Consider we have numbers 7037, 1458 and we need to find the HCF of these numbers. To do so, we need to choose the largest integer first and then as per Euclid's Division Lemma a = bq + r where 0 ≤ r ≤ b
Highest common factor (HCF) of 7037, 1458 is 1.
HCF(7037, 1458) = 1
HCF of 7037, 1458 using Euclid's algorithm
Highest common factor or Highest common divisor (hcd) can be calculated by Euclid's algotithm.
Highest common factor (HCF) of 7037, 1458 is 1.

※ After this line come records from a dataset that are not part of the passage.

import Summits.KontsevichZagierPeriods.KontsevichZagierPeriods.Theorems.LinRedNormalFormHoffmanSpanInKZSpanTransfer
import Summits.KontsevichZagierPeriods.KontsevichZagierPeriods.Theorems.LinRedNormalFormHoffmanIndependenceZagierEquivalence

/-!
# Crux `LinRedNormalForm.HoffmanIndependence` (stmt-KontsevichZagierPeriods-15045), line `weight_split`,
# cycle 4: the REAL SPANNING BRIDGE from the sister crux `HoffmanSpanInKZ` — Brown-free

The route `LinRedNormalForm` carries two MZV cruxes: `HoffmanSpanInKZ` (item #6,
stmt-KontsevichZagierPeriods-15044: every MZV word representation is congruent MODULO THE MOVES OF
THE KZ CALCULUS to a `ℤ`-combination of Hoffman word representations of the same weight — a
statement about formal integral representations, attacked weight by weight through kernel-checked
extended-double-shuffle certificates) and `HoffmanIndependence` (item #7, this crux: the real
Hoffman values are `ℚ`-linearly independent — the declared transcendence input).

This file proves the bridge between them, with NO motivic input:

* `multipleZeta_mem_hoffmanSpan_of_spanAt` / `hoffmanSpan_eq_mzvSpace_of_spanAt`: the weight-`N`
  slice `SpanAt N` of crux #6 implies Brown's theorem in weight `N` for REAL numbers,
  `hoffmanSpan N = mzvSpace N`. Proof: apply `SpanAt N` to the canonical word representation of an
  admissible index `s`; evaluate with `KZ.eval`; the relation part evaluates to `0` by the
  SOUNDNESS OF THE KZ CALCULUS (`KZ.relations_le_ker_eval_holds`), the word representation to `ζ(s)`
  by KONTSEVICH'S FORMULA (`KZ.mzvRep_value_holds`), and every Hoffman generator `[Δ, q'·ω_u]` to
  `q'·ζ(u) ∈ hoffmanSpan N`;
* hence `hoffmanSpan_eq_mzvSpace_of_hoffmanSpanInKZ : HoffmanSpanInKZ → hoffmanSpan_eq_mzvSpace`
  (crux #6 ⟹ Brown's Theorem 1.1 in its real form ⟹ the Terasoma–Deligne–Goncharov bound
  `dim_ℚ 𝒵_n ≤ d_n`, `finrank_mzvSpace_le_zagierDim_of_hoffmanSpanInKZ`), and
* **`hoffmanIndependence_iff_zagierConjecture_of_hoffmanSpanInKZ :
  HoffmanSpanInKZ → (HoffmanIndependence ↔ ZagierConjecture)`** — inside the route, without Brown's
  motivic theorem, the declared transcendence input #7 is EXACTLY Zagier's printed conjecture
  (dimension conjecture ∧ weight grading); in particular
  `hoffmanIndependence_of_hoffmanSpanInKZ_of_zagierConjecture : HoffmanSpanInKZ → ZagierConjecture →
  HoffmanIndependence` (the route may take `ZagierConjecture` verbatim as its transcendence input);
* per weight: `inWeight_iff_finrank_mzvSpace_eq_of_spanAt` (the weight-`n` slice of the registered
  stub `stub_inWeight` is exactly `dim_ℚ 𝒵_n = d_n` wherever `SpanAt n` is known) and
  `finrank_mzvSpace_eq_of_hoffmanIndependence_of_spanAt`.

The unconditional instances (weights `≤ 11`, from the landed certificates of line 15044/`Sketch`)
are in the companion file `…HoffmanIndependenceLeEleven.lean`.

Sources: M. Kontsevich, D. Zagier, *Periods* (2001), §1.1 (the formula), §1.2 (the rules);
F. Brown, Ann. of Math. 175 (2012), Thm 1.1; T. Terasoma, Invent. Math. 149 (2002), Thm 1.2;
D. Zagier, ECM 1992 (1994), §9; A. B. Goncharov, ECM 2000 (2001), Conj. 1.1.
-/

noncomputable section

namespace Summit.KontsevichZagierPeriods.LinRedNormalForm.HoffmanIndependence

open Set MeasureTheory
open Literature.NumberTheory.Transcendental MZV
open Summit.KontsevichZagierPeriods.MzvKernelInKZ.Negative
open Summit.KontsevichZagierPeriods.MzvKernelInKZ.TwoPosets
open Summit.KontsevichZagierPeriods.LinRedNormalForm.HoffmanSpanInKZ
  (hoffmanGens SpanAt hoffmanSpanInKZ_iff spanAt_of_edsCertificate)
open Summit.KontsevichZagierPeriods.KontsevichZagierPeriods.Theses.LinRedNormalForm
  (HoffmanIndependence HoffmanSpanInKZ)

/-! ## Evaluation of the Hoffman generators -/

/-- **Kontsevich's formula for a Hoffman generator.** A representation on the open ordered simplex
whose integrand agrees there with `q · ∏ ω_{εᵢ}` for the binary word of an admissible index `u`
has value `q · ζ(u)` (`KZ.mzvRep_value_holds`, after replacing the integrand on the domain).
[cite: KontsevichZagier2001, §1.1] -/
theorem value_eq_mul_multipleZeta_of_eqOn {u : List ℕ} (hu : IsAdmissible u) {q : ℚ}
    (s' : KZ.IntegralRep (weight u))
    (hd : s'.domain = {t | (∀ i, 0 < t i) ∧ (∀ i, t i < 1) ∧ StrictAnti t})
    (hi : EqOn s'.integrand (fun t => (q : ℝ) * KZ.mzvIntegrand u t) s'.domain) :
    s'.value = (q : ℝ) * multipleZeta u := by
  rw [← KZ.mzvRep_value_holds u hu (KZ.mzvIntegrand_isSemialgebraicFunOn_holds u)
      (KZ.mzvIntegrand_integrableOn_holds u hu), KZ.mzvRep_value_eq, ← integral_const_mul]
  have hm : MeasurableSet s'.domain := by
    rw [hd]
    exact KZ.measurableSet_openOrderedSimplex _
  unfold KZ.IntegralRep.value
  rw [setIntegral_congr_fun hm hi, hd]
  rfl

/-- Every Hoffman generator of weight `N` (a class `[Δ, q'·ω_u]`, `u ∈ {2,3}^×`, `|u| = N`)
evaluates into the real Hoffman span of weight `N`. [cite: KontsevichZagier2001, §1.1] -/
theorem eval_mem_hoffmanSpan_of_mem_hoffmanGens {N : ℕ} {x : KZ.FormalRep}
    (hx : x ∈ hoffmanGens N) : KZ.eval x ∈ hoffmanSpan N := by
  obtain ⟨u, q', s', hu, hw, hd, hi, rfl⟩ := hx
  rw [KZ.eval_of, value_eq_mul_multipleZeta_of_eqOn hu.isAdmissible s' hd hi, ← Rat.smul_def]
  exact Submodule.smul_mem _ _ (Submodule.subset_span ⟨u, hu, hw, rfl⟩)

/-- Everything in the subgroup generated by the Hoffman generators of weight `N` evaluates into
the real Hoffman span of weight `N` (`KZ.eval` is additive). [folklore] -/
theorem eval_mem_hoffmanSpan_of_mem_closure {N : ℕ} {m : KZ.FormalRep}
    (hm : m ∈ AddSubgroup.closure (hoffmanGens N)) : KZ.eval m ∈ hoffmanSpan N := by
  induction hm using AddSubgroup.closure_induction with
  | mem x hx => exact eval_mem_hoffmanSpan_of_mem_hoffmanGens hx
  | zero => simp
  | add x y _ _ hx hy =>
    rw [map_add]
    exact add_mem hx hy
  | neg x _ hx =>
    rw [map_neg]
    exact neg_mem hx

/-! ## The bridge: `SpanAt N` ⟹ Brown's theorem in weight `N`, for real numbers -/

/-- **Real spanning from the formal slice.** If every MZV word representation of weight `N` is
congruent modulo the KZ moves to a combination of Hoffman generators (`SpanAt N`), then every real
MZV `ζ(s)` of weight `N` is a rational combination of real Hoffman values of weight `N`:
evaluate the congruence (soundness `KZ.relations_le_ker_eval_holds`; Kontsevich's formula for the
word representation, `value_wordRep_eq_multipleZeta`). [cite: KontsevichZagier2001, §1.2] [cite: Brown2012, Theorem 1.1] -/
theorem multipleZeta_mem_hoffmanSpan_of_spanAt {N : ℕ} (h : SpanAt N) {s : List ℕ}
    (hs : IsAdmissible s) (hw : weight s = N) : multipleZeta s ∈ hoffmanSpan N := by
  subst hw
  have hε : Adm (bword (weight s) s) := adm_bword hs
  obtain ⟨m, hm, hrel⟩ := h (bword (weight s) s) 1 (wordRep (bword (weight s) s) 1 hε) rfl
    (fun t _ => rfl)
  have h0 : KZ.eval (KZ.of (wordRep (bword (weight s) s) 1 hε) - m) = 0 :=
    AddMonoidHom.mem_ker.1 (KZ.relations_le_ker_eval_holds hrel)
  rw [map_sub, sub_eq_zero, KZ.eval_of,
    value_wordRep_eq_multipleZeta s hs (bword (weight s) s) hε (fun _ => rfl)] at h0
  rw [h0]
  exact eval_mem_hoffmanSpan_of_mem_closure hm

/-- **`SpanAt N` ⟹ Brown's theorem in weight `N` (real form): `hoffmanSpan N = mzvSpace N`.**
[cite: Brown2012, Theorem 1.1] [cite: KontsevichZagier2001, §1.2] -/
theorem hoffmanSpan_eq_mzvSpace_of_spanAt {N : ℕ} (h : SpanAt N) : hoffmanSpan N = mzvSpace N :=
  hoffmanSpan_eq_mzvSpace_of_forall_mem fun _ hs hw => multipleZeta_mem_hoffmanSpan_of_spanAt h hs hw

/-- An EDS certificate in weight `N` (all calculus stubs of line 15044 being landed,
`spanAt_of_edsCertificate`) gives Brown's theorem in weight `N` for real numbers.
[cite: Brown2012, Theorem 1.1] [cite: IharaKanekoZagier2006, §1] -/
theorem hoffmanSpan_eq_mzvSpace_of_edsCertificate {N : ℕ} (hE : EdsCertificate N) :
    hoffmanSpan N = mzvSpace N :=
  hoffmanSpan_eq_mzvSpace_of_spanAt (spanAt_of_edsCertificate hE)

/-- `SpanAt n` ⟹ the Terasoma–Deligne–Goncharov bound in weight `n`: `dim_ℚ 𝒵_n ≤ d_n`.
[cite: Terasoma2002, Theorem 1.2] [cite: Brown2012, Theorem 1.1] -/
theorem finrank_mzvSpace_le_zagierDim_of_spanAt {n : ℕ} (h : SpanAt n) :
    Module.finrank ℚ (mzvSpace n) ≤ zagierDim n :=
  finrank_mzvSpace_le_zagierDim_of_eq (hoffmanSpan_eq_mzvSpace_of_spanAt h)

/-! ## Crux #6 ⟹ Brown's theorem; the crux ⟺ Zagier's conjecture, Brown-free inside the route -/

/-- **Crux `HoffmanSpanInKZ` ⟹ Brown's theorem (Hoffman's Conjecture 2) for real MZVs**: the
named fact `hoffmanSpan_eq_mzvSpace` (`∀ n, hoffmanSpan n = mzvSpace n`) follows from the sister
crux by evaluation — no mixed Tate motives. [cite: Brown2012, Theorem 1.1] [cite: KontsevichZagier2001, §1.2] -/
theorem hoffmanSpan_eq_mzvSpace_of_hoffmanSpanInKZ (h : HoffmanSpanInKZ) : hoffmanSpan_eq_mzvSpace :=
  fun N => hoffmanSpan_eq_mzvSpace_of_spanAt (hoffmanSpanInKZ_iff.1 h N)

/-- Crux `HoffmanSpanInKZ` ⟹ the Terasoma–Deligne–Goncharov upper bound `dim_ℚ 𝒵_n ≤ d_n` for all
`n` (the named fact `finrank_mzvSpace_le_zagierDim`). [cite: Terasoma2002, Theorem 1.2] -/
theorem finrank_mzvSpace_le_zagierDim_of_hoffmanSpanInKZ (h : HoffmanSpanInKZ) :
    finrank_mzvSpace_le_zagierDim :=
  finrank_mzvSpace_le_zagierDim_of_hoffmanSpan_eq (hoffmanSpan_eq_mzvSpace_of_hoffmanSpanInKZ h)

/-- **Given crux #6, the crux IS Zagier's conjecture — with no motivic input.** Under
`HoffmanSpanInKZ`, `HoffmanIndependence ↔ ZagierConjecture` (`= ZagierDimensionConjecture ∧
MZVWeightGradingConjecture`): the equivalence `hoffmanIndependence_iff_zagierConjecture` needed
Brown's theorem `hoffmanSpan_eq_mzvSpace`, which crux #6 supplies
(`hoffmanSpan_eq_mzvSpace_of_hoffmanSpanInKZ`). So the route's declared transcendence input #7 is,
inside the route, exactly the printed conjecture. [cite: Zagier1994, §9] [cite: GoncharovECM2001, Conjecture 1.1] -/
theorem hoffmanIndependence_iff_zagierConjecture_of_hoffmanSpanInKZ : HoffmanSpanInKZ → (HoffmanIndependence ↔ ZagierConjecture) :=
  fun h => hoffmanIndependence_iff_zagierConjecture (hoffmanSpan_eq_mzvSpace_of_hoffmanSpanInKZ h)

/-- **The crux from crux #6 and Zagier's conjecture** (Brown-free): the route may take
`ZagierConjecture` verbatim as its one transcendence input. [cite: Zagier1994, §9] [cite: GoncharovECM2001, Conjecture 1.1] -/
theorem hoffmanIndependence_of_hoffmanSpanInKZ_of_zagierConjecture (h : HoffmanSpanInKZ)
    (hZ : ZagierConjecture) : HoffmanIndependence :=
  (hoffmanIndependence_iff_zagierConjecture_of_hoffmanSpanInKZ h).2 hZ

/-- Conversely, crux #6 and crux #7 together prove Zagier's conjecture (both halves).
[cite: Zagier1994, §9] [cite: GoncharovECM2001, Conjecture 1.1] -/
theorem zagierConjecture_of_hoffmanSpanInKZ_of_hoffmanIndependence (h : HoffmanSpanInKZ)
    (hI : HoffmanIndependence) : ZagierConjecture :=
  (hoffmanIndependence_iff_zagierConjecture_of_hoffmanSpanInKZ h).1 hI

/-- Given crux #6, the registered stub `stub_weightGrading` (`iSupIndep hoffmanSpan`) IS Goncharov's
weight-grading conjecture for the full MZV spaces. [cite: GoncharovECM2001, Conjecture 1.1] -/
theorem weightGrading_iff_gradingConjecture_of_hoffmanSpanInKZ (h : HoffmanSpanInKZ) :
    iSupIndep hoffmanSpan ↔ MZVWeightGradingConjecture :=
  weightGrading_iff_gradingConjecture (hoffmanSpan_eq_mzvSpace_of_hoffmanSpanInKZ h)

/-- Given crux #6, the registered stub `stub_inWeight` (independence within each weight) IS
Zagier's dimension conjecture. [cite: Zagier1994, §9] -/
theorem inWeight_iff_zagierDimensionConjecture_of_hoffmanSpanInKZ (h : HoffmanSpanInKZ) :
    (∀ n : ℕ, LinearIndependent ℚ
        (fun u : {u : List ℕ // IsHoffman u ∧ weight u = n} => multipleZeta u.1)) ↔
      ZagierDimensionConjecture :=
  inWeight_iff_zagierDimensionConjecture (hoffmanSpan_eq_mzvSpace_of_hoffmanSpanInKZ h)

/-! ## Per weight -/

/-- Wherever the slice `SpanAt n` of crux #6 is known, the weight-`n` slice of `stub_inWeight` is
EXACTLY Zagier's dimension statement `dim_ℚ 𝒵_n = d_n` in that weight. [cite: Zagier1994, §9] -/
theorem inWeight_iff_finrank_mzvSpace_eq_of_spanAt {n : ℕ} (h : SpanAt n) :
    LinearIndependent ℚ
        (fun u : {u : List ℕ // IsHoffman u ∧ weight u = n} => multipleZeta u.1) ↔
      Module.finrank ℚ (mzvSpace n) = zagierDim n :=
  inWeight_iff_finrank_mzvSpace_eq_of_hoffmanSpan_eq (hoffmanSpan_eq_mzvSpace_of_spanAt h)

/-- Wherever `SpanAt n` is known, the crux gives Zagier's dimension `dim_ℚ 𝒵_n = d_n` outright
(lower bound from the crux, `zagierDim_le_finrank_mzvSpace_of_hoffmanIndependence`; upper bound
from the slice). [cite: Zagier1994, §9] -/
theorem finrank_mzvSpace_eq_of_hoffmanIndependence_of_spanAt (hI : HoffmanIndependence) {n : ℕ}
    (h : SpanAt n) : Module.finrank ℚ (mzvSpace n) = zagierDim n :=
  le_antisymm (finrank_mzvSpace_le_zagierDim_of_spanAt h)
    (zagierDim_le_finrank_mzvSpace_of_hoffmanIndependence hI n)

end Summit.KontsevichZagierPeriods.LinRedNormalForm.HoffmanIndependence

Highest Common Factor of 7037,1458 is 1
Step 1: Since 7037 > 1458, we apply the division lemma to 7037 and 1458, to get
7037 = 1458 x 4 + 1205
Step 2: Since the reminder 1458 ≠ 0, we apply division lemma to 1205 and 1458, to get
1458 = 1205 x 1 + 253
Step 3: We consider the new divisor 1205 and the new remainder 253, and apply the division lemma to get
1205 = 253 x 4 + 193
We consider the new divisor 253 and the new remainder 193,and apply the division lemma to get
253 = 193 x 1 + 60
We consider the new divisor 193 and the new remainder 60,and apply the division lemma to get
193 = 60 x 3 + 13
We consider the new divisor 60 and the new remainder 13,and apply the division lemma to get
60 = 13 x 4 + 8
We consider the new divisor 13 and the new remainder 8,and apply the division lemma to get
13 = 8 x 1 + 5
We consider the new divisor 8 and the new remainder 5,and apply the division lemma to get
8 = 5 x 1 + 3
We consider the new divisor 5 and the new remainder 3,and apply the division lemma to get
5 = 3 x 1 + 2
We consider the new divisor 3 and the new remainder 2,and apply the division lemma to get
3 = 2 x 1 + 1
We consider the new divisor 2 and the new remainder 1,and apply the division lemma to get
2 = 1 x 2 + 0
The remainder has now become zero, so our procedure stops. Since the divisor at this stage is 1, the HCF of 7037 and 1458 is 1
Notice that 1 = HCF(2,1) = HCF(3,2) = HCF(5,3) = HCF(8,5) = HCF(13,8) = HCF(60,13) = HCF(193,60) = HCF(253,193) = HCF(1205,253) = HCF(1458,1205) = HCF(7037,1458) .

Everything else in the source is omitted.